ACTION ITEM:
Among the lines of data below, reproduce only those from the one with "# iteration with" through the one with "I. Nazarov, N.", exactly as they stand, both ends included.

STUDY MATERIAL:

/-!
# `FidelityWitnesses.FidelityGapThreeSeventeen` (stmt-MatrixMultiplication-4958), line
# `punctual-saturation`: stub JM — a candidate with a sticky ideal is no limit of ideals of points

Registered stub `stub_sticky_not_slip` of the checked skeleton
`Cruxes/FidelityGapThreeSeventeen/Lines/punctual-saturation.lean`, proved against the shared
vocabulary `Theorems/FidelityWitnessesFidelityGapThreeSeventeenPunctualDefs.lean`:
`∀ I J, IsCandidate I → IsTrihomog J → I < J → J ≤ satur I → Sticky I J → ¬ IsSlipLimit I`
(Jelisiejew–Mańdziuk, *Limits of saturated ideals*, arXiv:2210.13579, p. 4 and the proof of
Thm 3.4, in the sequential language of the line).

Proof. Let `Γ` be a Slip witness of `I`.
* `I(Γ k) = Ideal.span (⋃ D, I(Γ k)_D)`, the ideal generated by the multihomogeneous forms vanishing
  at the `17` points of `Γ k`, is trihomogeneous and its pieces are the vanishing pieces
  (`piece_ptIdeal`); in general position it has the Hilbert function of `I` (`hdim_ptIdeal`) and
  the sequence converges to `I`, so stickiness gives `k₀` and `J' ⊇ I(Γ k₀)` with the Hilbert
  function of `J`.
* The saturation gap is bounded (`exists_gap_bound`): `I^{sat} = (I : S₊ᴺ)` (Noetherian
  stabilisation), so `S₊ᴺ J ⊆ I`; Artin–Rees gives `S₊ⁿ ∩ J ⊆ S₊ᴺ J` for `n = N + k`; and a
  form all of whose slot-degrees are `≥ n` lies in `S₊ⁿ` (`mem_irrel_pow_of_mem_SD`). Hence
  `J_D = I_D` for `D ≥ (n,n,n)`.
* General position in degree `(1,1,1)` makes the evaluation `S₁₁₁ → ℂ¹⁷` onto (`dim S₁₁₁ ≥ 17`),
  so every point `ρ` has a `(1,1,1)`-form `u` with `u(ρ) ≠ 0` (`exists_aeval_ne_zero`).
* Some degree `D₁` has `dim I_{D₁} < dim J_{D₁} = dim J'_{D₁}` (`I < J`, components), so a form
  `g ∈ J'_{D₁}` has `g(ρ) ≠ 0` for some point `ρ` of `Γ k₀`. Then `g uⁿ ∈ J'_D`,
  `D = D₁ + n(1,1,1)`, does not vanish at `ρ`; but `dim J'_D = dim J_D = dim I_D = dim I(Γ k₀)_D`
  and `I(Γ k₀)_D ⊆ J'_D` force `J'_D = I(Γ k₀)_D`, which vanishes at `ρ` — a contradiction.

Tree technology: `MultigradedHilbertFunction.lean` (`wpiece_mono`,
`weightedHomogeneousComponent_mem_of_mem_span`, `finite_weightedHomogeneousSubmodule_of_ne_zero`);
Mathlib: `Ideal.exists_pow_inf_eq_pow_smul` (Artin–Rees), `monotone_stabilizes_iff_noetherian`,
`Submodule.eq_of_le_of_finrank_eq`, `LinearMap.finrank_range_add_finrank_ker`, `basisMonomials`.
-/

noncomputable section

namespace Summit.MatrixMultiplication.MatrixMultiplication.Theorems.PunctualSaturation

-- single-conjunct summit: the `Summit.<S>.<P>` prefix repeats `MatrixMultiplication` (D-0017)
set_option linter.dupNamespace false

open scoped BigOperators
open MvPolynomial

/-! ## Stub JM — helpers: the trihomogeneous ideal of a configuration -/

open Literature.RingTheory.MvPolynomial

==

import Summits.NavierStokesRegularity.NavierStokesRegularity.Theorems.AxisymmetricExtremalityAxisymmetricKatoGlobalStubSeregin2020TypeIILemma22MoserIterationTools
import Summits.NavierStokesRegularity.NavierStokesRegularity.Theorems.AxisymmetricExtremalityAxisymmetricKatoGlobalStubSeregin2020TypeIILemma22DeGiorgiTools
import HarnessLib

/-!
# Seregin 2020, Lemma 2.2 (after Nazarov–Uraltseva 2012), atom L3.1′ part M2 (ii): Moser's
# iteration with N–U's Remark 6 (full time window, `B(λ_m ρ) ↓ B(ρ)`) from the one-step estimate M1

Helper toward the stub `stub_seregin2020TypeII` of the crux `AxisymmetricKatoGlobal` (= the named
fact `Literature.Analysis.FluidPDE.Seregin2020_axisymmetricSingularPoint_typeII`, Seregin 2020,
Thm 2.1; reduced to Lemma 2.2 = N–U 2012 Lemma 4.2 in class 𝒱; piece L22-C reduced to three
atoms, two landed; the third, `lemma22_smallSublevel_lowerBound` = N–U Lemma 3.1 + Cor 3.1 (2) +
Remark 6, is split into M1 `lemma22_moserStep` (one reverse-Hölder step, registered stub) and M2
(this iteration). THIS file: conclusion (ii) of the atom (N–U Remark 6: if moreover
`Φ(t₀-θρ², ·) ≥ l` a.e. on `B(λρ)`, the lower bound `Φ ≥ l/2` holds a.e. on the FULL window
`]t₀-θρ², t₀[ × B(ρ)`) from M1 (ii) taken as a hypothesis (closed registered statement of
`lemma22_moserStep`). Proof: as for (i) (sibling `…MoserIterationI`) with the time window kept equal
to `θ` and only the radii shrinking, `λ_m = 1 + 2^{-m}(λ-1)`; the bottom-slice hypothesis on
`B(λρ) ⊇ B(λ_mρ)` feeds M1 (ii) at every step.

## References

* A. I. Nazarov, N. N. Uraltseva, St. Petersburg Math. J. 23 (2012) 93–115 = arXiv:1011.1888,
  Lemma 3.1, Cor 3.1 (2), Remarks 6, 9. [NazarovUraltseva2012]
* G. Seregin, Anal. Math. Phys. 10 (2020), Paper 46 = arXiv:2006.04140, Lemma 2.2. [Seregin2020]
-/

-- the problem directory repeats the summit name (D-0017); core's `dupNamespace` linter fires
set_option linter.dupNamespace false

OUTPUT FOR THIS EXERCISE:
# iteration with N–U's Remark 6 (full time window, `B(λ_m ρ) ↓ B(ρ)`) from the one-step estimate M1

Helper toward the stub `stub_seregin2020TypeII` of the crux `AxisymmetricKatoGlobal` (= the named
fact `Literature.Analysis.FluidPDE.Seregin2020_axisymmetricSingularPoint_typeII`, Seregin 2020,
Thm 2.1; reduced to Lemma 2.2 = N–U 2012 Lemma 4.2 in class 𝒱; piece L22-C reduced to three
atoms, two landed; the third, `lemma22_smallSublevel_lowerBound` = N–U Lemma 3.1 + Cor 3.1 (2) +
Remark 6, is split into M1 `lemma22_moserStep` (one reverse-Hölder step, registered stub) and M2
(this iteration). THIS file: conclusion (ii) of the atom (N–U Remark 6: if moreover
`Φ(t₀-θρ², ·) ≥ l` a.e. on `B(λρ)`, the lower bound `Φ ≥ l/2` holds a.e. on the FULL window
`]t₀-θρ², t₀[ × B(ρ)`) from M1 (ii) taken as a hypothesis (closed registered statement of
`lemma22_moserStep`). Proof: as for (i) (sibling `…MoserIterationI`) with the time window kept equal
to `θ` and only the radii shrinking, `λ_m = 1 + 2^{-m}(λ-1)`; the bottom-slice hypothesis on
`B(λρ) ⊇ B(λ_mρ)` feeds M1 (ii) at every step.

## References

* A. I. Nazarov, N. N. Uraltseva, St. Petersburg Math. J. 23 (2012) 93–115 = arXiv:1011.1888,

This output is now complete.